I tried to reduce the number of plugins that are being loaded without significant difference. I checked the code for its own use of sigaltstack, but could not find anything here, so I think it is Go's internal call to change the stack (?).

I there anything else I can provide or try to isolate the issue? For me it seems to happen on a level where my expertise is quite weak.

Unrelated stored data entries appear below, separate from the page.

import Literature.Analysis.FluidPDE.PalasekObukhov.ShellEmbedding

/-!
# Palasek 2026, §2 (2.7): the discrete scaling symmetry of the geometric `L^∞` Obukhov model

S. Palasek, *Finite-time blow-up in an elementary model of the 3D Navier–Stokes equations*,
arXiv:2605.13827 (2026) [Palasek2026ElementaryModel], §2 p. 7, after the energy identity (2.6):

> "When `N_k = λ^k` for some `λ > 1` and `k` runs over `ℤ`, there is a discrete group of scaling
> symmetries `Y_k(t) ↦ λ^n Y_{k-n}(λ^{2n}t)`, `n ∈ ℤ` (2.7), corresponding to a discrete subgroup of
> the usual scaling symmetries for the Navier–Stokes equations on `ℝ³`."

This file types exactly that, statements first and everything proved, for the `L^∞`-based model
(linfty_obukhov) of §2 (`linftyRHS`, file `ShellEmbedding.lean`) on the TWO-SIDED geometric lattice of
scales `N_k = λ^k`, `k ∈ ℤ`:

* `linftyRHSZ ν α λ Y k` — the right-hand side of (linfty_obukhov) at mode `k ∈ ℤ` for `N_k = λ^k`
  (so `(N_k/N_{k+1})^{2(α-1)} = λ^{-2(α-1)}`), unforced; `linftyRHSZ_eq_linftyRHS` — on the modes `k ≥ 1`
  it IS the `ℕ`-indexed `linftyRHS` of `ShellEmbedding.lean` with `N_k = λ^k` and zero force.
* `rescale λ n Y` — the map (2.7), `(rescale λ n Y)_k(t) = λ^n Y_{k-n}(λ^{2n}t)`.
* `linftyRHSZ_rescale` — the algebraic identity behind the symmetry: the right-hand side evaluated at
  the rescaled amplitudes is `λ^{3n}` times the right-hand side at the original ones, mode `k - n` —
  with the SAME viscosity `ν` (as for `u ↦ λu(λx, λ²t)` in Navier–Stokes);
  `hasDerivAt_rescale` — hence (2.7) maps solutions to solutions: if every `Y_j` has derivative
  (linfty_obukhov) at the time `λ^{2n}t`, then every `(rescale λ n Y)_k` has derivative
  (linfty_obukhov) at `t`; `rescale_zero` / `rescale_add` — it is a `ℤ`-action (a "discrete group").

WHAT THIS IS NOT. Not Navier–Stokes. The symmetry is a property of the GEOMETRIC lattice `N_k = λ^k`
only; Palasek's blow-up uses the super-lacunary scales `N_k = N₀^{b^k}` of (nk_choice), which admit no
such symmetry (the ratio `N_{k+1}/N_k = N_k^{b-1}` is not constant) — the source records (2.7) among
the "parallels [that] motivate the use of the model", not as an ingredient of the proof. No named
facts; the two definitions have bodies.
-/

open Set Filter

noncomputable section

namespace Literature.Analysis.FluidPDE

namespace PalasekObukhov

variable {ν α lam : ℝ}

/-- **The `ℤ`-indexed `L^∞` Obukhov model on the geometric lattice `N_k = λ^k`, unforced**:
`Y_k' = -νλ^{2k}Y_k + λ^{k-1}Y_{k-1}Y_k - λ^{-2(α-1)}λ^kY_{k+1}²`, `k ∈ ℤ` — (linfty_obukhov) with
`N_k = λ^k`, `(N_k/N_{k+1})^{2(α-1)} = λ^{-2(α-1)}`, `h_k = 0`, and `k` running over `ℤ` (no lowest mode).
[cite: Palasek2026ElementaryModel, §2 (linfty_obukhov) and (2.7), p. 7] -/
def linftyRHSZ (ν α lam : ℝ) (Y : ℤ → ℝ) (k : ℤ) : ℝ :=
  -ν * (lam ^ k) ^ 2 * Y k + lam ^ (k - 1) * Y (k - 1) * Y k -
    lam ^ (-(2 * (α - 1))) * lam ^ k * Y (k + 1) ^ 2

/-- On the modes `k ≥ 1` the `ℤ`-indexed right-hand side is the `ℕ`-indexed (linfty_obukhov) of §2
(`linftyRHS`) for the scales `N_k = λ^k` and zero force (at `k = 0` the `ℕ`-indexed model has no input
term, `Y_{-1} ≡ 0`, while the two-sided lattice has the mode `-1`). [cite: Palasek2026ElementaryModel, §2 (linfty_obukhov), (2.7)] -/
theorem linftyRHSZ_eq_linftyRHS (hlam : 0 < lam) (ν α : ℝ) (Y : ℤ → ℝ) {k : ℕ} (hk : 1 ≤ k) :
    linftyRHSZ ν α lam Y k =
      linftyRHS ν α (fun j => lam ^ j) (fun j => Y j) 0 k := by
  have hk0 : k ≠ 0 := by omega
  have hlam0 : lam ≠ 0 := hlam.ne'
  have hratio : (lam ^ k / lam ^ (k + 1)) ^ (2 * (α - 1)) = lam ^ (-(2 * (α - 1))) := by
    rw [pow_succ, div_mul_eq_div_div, div_self (pow_ne_zero _ hlam0), one_div,
      Real.inv_rpow hlam.le, Real.rpow_neg hlam.le]
  have hcast1 : ((k : ℤ) - 1) = ((k - 1 : ℕ) : ℤ) := by omega
  simp only [linftyRHSZ, linftyRHS, hk0, ↓reduceIte, add_zero, hratio, zpow_natCast, hcast1]
  push_cast
  ring

/-- **The scaling map (2.7)**: `(rescale λ n Y)_k(t) = λ^n Y_{k-n}(λ^{2n}t)`, `n ∈ ℤ`, on time-dependent
two-sided amplitude vectors `Y k t`. [cite: Palasek2026ElementaryModel, §2 (2.7), p. 7] -/
def rescale (lam : ℝ) (n : ℤ) (Y : ℤ → ℝ → ℝ) (k : ℤ) (t : ℝ) : ℝ :=
  lam ^ n * Y (k - n) ((lam ^ n) ^ 2 * t)

/-- `n = 0` is the identity. [cite: Palasek2026ElementaryModel, §2 (2.7)] -/
@[simp] theorem rescale_zero (lam : ℝ) (Y : ℤ → ℝ → ℝ) : rescale lam 0 Y = Y := by
  funext k t
  simp [rescale]

/-- **(2.7) is a `ℤ`-action ("a discrete group of scaling symmetries")**: rescaling by `m` and then by
`n` is rescaling by `n + m` (`λ ≠ 0`). [cite: Palasek2026ElementaryModel, §2 (2.7), p. 7] -/
theorem rescale_add (hlam : lam ≠ 0) (n m : ℤ) (Y : ℤ → ℝ → ℝ) :
    rescale lam n (rescale lam m Y) = rescale lam (n + m) Y := by
  funext k t
  simp only [rescale]
  rw [zpow_add₀ hlam, show k - (n + m) = k - n - m by ring,
    show (lam ^ n * lam ^ m) ^ 2 * t = (lam ^ m) ^ 2 * ((lam ^ n) ^ 2 * t) by ring]
  ring

/-- **The algebra of the symmetry**: at the rescaled amplitudes `Ỹ_j = λ^nY_{j-n}` the right-hand side
of mode `k` is `λ^{3n} = λ^n·(λ^n)²` times the right-hand side of mode `k - n` at `Y` — term by term:
viscous `λ^{3n}λ^{2(k-n)} = λ^{2k}λ^n`, pump `λ^{3n}λ^{k-n-1} = λ^{k-1}λ^{2n}`, back-reaction
`λ^{3n}λ^{k-n} = λ^kλ^{2n}`; the viscosity is UNCHANGED. [cite: Palasek2026ElementaryModel, §2 (2.7), p. 7] -/
theorem linftyRHSZ_rescale (hlam : lam ≠ 0) (ν α : ℝ) (n : ℤ) (Y : ℤ → ℝ) (k : ℤ) :
    linftyRHSZ ν α lam (fun j => lam ^ n * Y (j - n)) k =
      lam ^ n * ((lam ^ n) ^ 2 * linftyRHSZ ν α lam Y (k - n)) := by
  have h1 : lam ^ (k - n) = lam ^ k * (lam ^ n)⁻¹ := by
    rw [zpow_sub₀ hlam, div_eq_mul_inv]
  have h2 : lam ^ (k - n - 1) = lam ^ k * (lam ^ n)⁻¹ * lam⁻¹ := by
    rw [zpow_sub₀ hlam, zpow_sub₀ hlam, zpow_one, div_eq_mul_inv, div_eq_mul_inv]
  have h3 : lam ^ (k - 1) = lam ^ k * lam⁻¹ := by
    rw [zpow_sub₀ hlam, zpow_one, div_eq_mul_inv]
  have h4 : k - 1 - n = k - n - 1 := by ring
  have h5 : k + 1 - n = k - n + 1 := by ring
  have hn : lam ^ n ≠ 0 := zpow_ne_zero n hlam
  simp only [linftyRHSZ, h4, h5, h1, h2, h3]
  field_simp

/-- **(2.7) maps solutions to solutions (the discrete scaling symmetry).** If at the time `λ^{2n}t` every
mode `Y_j` has derivative (linfty_obukhov) (`N_k = λ^k`, `k ∈ ℤ`, viscosity `ν`, no force), then at the
time `t` every mode of `Ỹ = rescale λ n Y`, `Ỹ_k(t) = λ^nY_{k-n}(λ^{2n}t)`, has derivative (linfty_obukhov)
with the SAME `ν` — "corresponding to a discrete subgroup of the usual scaling symmetries for the
Navier–Stokes equations on `ℝ³`" (`u ↦ λ^n u(λ^n x, λ^{2n}t)` maps the shell `k - n` to the shell `k`).
[cite: Palasek2026ElementaryModel, §2 (2.7), p. 7] -/
theorem hasDerivAt_rescale (hlam : lam ≠ 0) (ν α : ℝ) (n : ℤ) {Y : ℤ → ℝ → ℝ} {t : ℝ}
    (hY : ∀ j, HasDerivAt (Y j)
      (linftyRHSZ ν α lam (fun i => Y i ((lam ^ n) ^ 2 * t)) j) ((lam ^ n) ^ 2 * t))
    (k : ℤ) :
    HasDerivAt (rescale lam n Y k)
      (linftyRHSZ ν α lam (fun i => rescale lam n Y i t) k) t := by
  have hc : HasDerivAt (fun s : ℝ => (lam ^ n) ^ 2 * s) ((lam ^ n) ^ 2 * 1) t :=
    (hasDerivAt_id t).const_mul _
  have h1 : HasDerivAt (fun s => Y (k - n) ((lam ^ n) ^ 2 * s))
      (linftyRHSZ ν α lam (fun i => Y i ((lam ^ n) ^ 2 * t)) (k - n) * ((lam ^ n) ^ 2 * 1)) t :=
    (hY (k - n)).comp t hc
  have h2 : HasDerivAt (fun s => lam ^ n * Y (k - n) ((lam ^ n) ^ 2 * s))
      (lam ^ n * (linftyRHSZ ν α lam (fun i => Y i ((lam ^ n) ^ 2 * t)) (k - n) *
        ((lam ^ n) ^ 2 * 1))) t :=
    h1.const_mul _
  have hfun : rescale lam n Y k = fun s => lam ^ n * Y (k - n) ((lam ^ n) ^ 2 * s) := rfl
  rw [hfun]
  refine h2.congr_deriv ?_
  have hresc : (fun i => rescale lam n Y i t) = fun i => lam ^ n * Y (i - n) ((lam ^ n) ^ 2 * t) := rfl
  rw [hresc, linftyRHSZ_rescale hlam ν α n (fun i => Y i ((lam ^ n) ^ 2 * t)) k]
  ring

end PalasekObukhov

end Literature.Analysis.FluidPDE

end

Ideally we find a fix, but knowing why it goes wrong and understanding why this may be a technical limitation would help ease my mind.

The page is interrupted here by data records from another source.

import Summits.BirchSwinnertonDyer.BirchSwinnertonDyer.Theses.TameQuarticManinParity
import Literature.NumberTheory.EllipticCurves.ModularJacobianNeronDifferentialsTame
import Literature.NumberTheory.DiophantineGeometry.ConductorFactorizationProofs
import HarnessLib

/-!
# Route `TameQuarticManinParity`, LINE 41 (bsd-idea-3 g11), glue G41a `TprimeTameThreeOfColength`
# (stmt-BirchSwinnertonDyer-24076) — PROVED BY NAME (the planner's `Sketch41.g41a`)

Cell `pub/bsd-wall`, D-0145 line `route-BirchSwinnertonDyer-TeichmullerTwistDescent`, seat `bsd-line-ttd-p1` g15,
working the planner-of-record's TQMP LINE 41. BSD is NOT proved by this; Manin's conjecture is not proved by this;
the crux COL(III) (`TprimeIIIColengthBound`, stmt-24044) stays OPEN and the named fact `nonempty_tameNeronFormsAt`
(existence of the Néron cotangent carrier) is a displayed hypothesis, hence the III cell E41
(`TprimeTameThreeOptimalManinUnit`, stmt-24070) stays OPEN. This file closes ONLY the glue.

## Statement (verbatim the route decl)

`ManinUnitIffTameColengthBound → TprimeIIIHasTameGoodModel → TprimeIIIColengthBound → nonempty_tameNeronFormsAt →
TprimeTameThreeOptimalManinUnit`.

## Proof

On a (t′) row `f₃ = 2` (`CondExpTwo` inside `SubTprime`), so `v₃(N) = 2` by the landed factorisation
`N = ∏ p^{f_p}` (`factorization_conductorNorm_holds`); the named fact then supplies a carrier
`Λ : TameNeronFormsAt N 3 8` (`nonempty_tameNeronFormsAt_three`), S41 the good model with exponent `a = 2`, COL(III)
the bound `col_K ≤ 2`, and N38c turns it into `3 ∤ c`. Pure logic over landed theorems. Design: theorems only; no
definition, no named fact, no `sorry`; axioms `propext`, `Classical.choice`, `Quot.sound`.
-/

set_option autoImplicit false
-- D-0017: single-problem summit, so `Summit.BirchSwinnertonDyer.BirchSwinnertonDyer.…` repeats a namespace BY DESIGN.
set_option linter.dupNamespace false

namespace Summit.BirchSwinnertonDyer.BirchSwinnertonDyer.Theorems.TameQuarticManinParity

open Summit.BirchSwinnertonDyer.BirchSwinnertonDyer.Theses.TameQuarticManinParity
open Summit.BirchSwinnertonDyer.Rank1Residual.Additive
open Literature.NumberTheory.EllipticCurves.ModularForms

/-- **`v₃(N) = 2` on the (t′) cell**: `SubTprime W 3` carries `f₃(W) = 2` (`CondExpTwo`), and the conductor
factorises as `N = ∏ p^{f_p}` (`factorization_conductorNorm_holds`). [cite: SilvermanATAEC1994, IV.10.2(b) and IV.10.4] -/
theorem padicValNat_conductorNorm_eq_two_of_subTprime (W : WeierstrassCurve ℚ) [W.IsElliptic]
    [W.IsGloballyMinimal] (ht : SubTprime W 3) : padicValNat 3 (W.conductorNorm ℤ) = 2 := by
  haveI : Fact (Nat.Prime 3) := ⟨Nat.prime_three⟩
  have hf : (W.conductorNorm ℤ).factorization (Rat.HeightOneSpectrum.natGenerator (placeOf 3)) =
      W.conductorExponent (placeOf 3) :=
    WeierstrassCurve.factorization_conductorNorm_holds W (placeOf 3)
  have hgen : Rat.HeightOneSpectrum.natGenerator (placeOf 3) = 3 :=
    congrArg Subtype.val ((Rat.HeightOneSpectrum.primesEquiv (R := ℤ)).apply_symm_apply ⟨3, Nat.prime_three⟩)
  have h2 : W.conductorExponent (placeOf 3) = 2 := ht.2.1
  rw [hgen, h2, Nat.factorization_def _ Nat.prime_three] at hf
  exact hf

/-- **Glue G41a** (stmt-BirchSwinnertonDyer-24076), by name: N38c (`3 ∤ c ⟺ col_K ≤ a`), S41 (good model over
`ℚ(ϖ)`, `ϖ⁸ = −3`, exponent `2` on the Kodaira-III rows), the crux COL(III) (`col_K ≤ 2`) and the existence of the
Néron cotangent carrier at `v₃(N) = 2` give the III cell `TprimeTameThreeOptimalManinUnit`.
[cite: EdixhovenManin1991, §4 Prop. 8] -/
theorem tprimeTameThreeOfColength_proof : TprimeTameThreeOfColength := by
  unfold TprimeTameThreeOfColength TprimeTameThreeOptimalManinUnit
  intro h43 hS h44 hne W _ _ _ hadd ht h3 D hL hopt hdeg
  have h2 := padicValNat_conductorNorm_eq_two_of_subTprime W ht
  obtain ⟨Λ⟩ := nonempty_tameNeronFormsAt_three hne (W.conductorNorm ℤ) h2
  have hgood := hS W hadd ht h3
  exact (h43 (W.conductorNorm ℤ) Λ W D hL 2 hgood).2 (h44 W hadd ht h3 hgood Λ D hL hopt hdeg)

end Summit.BirchSwinnertonDyer.BirchSwinnertonDyer.Theorems.TameQuarticManinParity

fzwoch commented 1 year ago

Doing some dtruss work for sigaltstack

 4701/0x5fa3:  sigaltstack(0x0, 0x177B56EF0, 0x0)        = 0 0
 4701/0x5fa3:  sigaltstack(0x177B56EB0, 0x0, 0x0)        = 0 0
 4701/0x5fa4:  fork()        = 0 0
 4701/0x5fa4:  sigaltstack(0x0, 0x177BE6EA0, 0x0)        = 0 0
 4701/0x5fa5:  fork()        = 0 0
 4701/0x5fa5:  sigaltstack(0x0, 0x177C76EA0, 0x0)        = 0 0
 4701/0x5fa5:  sigaltstack(0x177C76E60, 0x0, 0x0)        = 0 0
 4701/0x5fa4:  sigaltstack(0x177BE6E60, 0x0, 0x0)        = 0 0
 4701/0x5fa6:  fork()        = 0 0
 4701/0x5fa6:  sigaltstack(0x0, 0x177D0AEA0, 0x0)        = 0 0
 4701/0x5fa6:  sigaltstack(0x177D0AE60, 0x0, 0x0)        = 0 0
 4701/0x5fa7:  fork()        = 0 0
 4701/0x5fa7:  sigaltstack(0x0, 0x177D9AEA0, 0x0)        = 0 0
 4701/0x5fa7:  sigaltstack(0x177D9AE60, 0x0, 0x0)        = 0 0
 4701/0x5fa8:  fork()        = 0 0
 4701/0x5fa8:  sigaltstack(0x0, 0x177E2AEA0, 0x0)        = 0 0
 4701/0x5f73:  sigaltstack(0x0, 0x16D96A1D0, 0x0)        = 0 0
 4701/0x5f73:  sigaltstack(0x16D96A190, 0x0, 0x0)        = -1 Err#1
 4701/0x5fa8:  sigaltstack(0x177E2AE60, 0x0, 0x0)        = 0 0

sigaltstack seems to fail with errno 1 which seems to be EPERM.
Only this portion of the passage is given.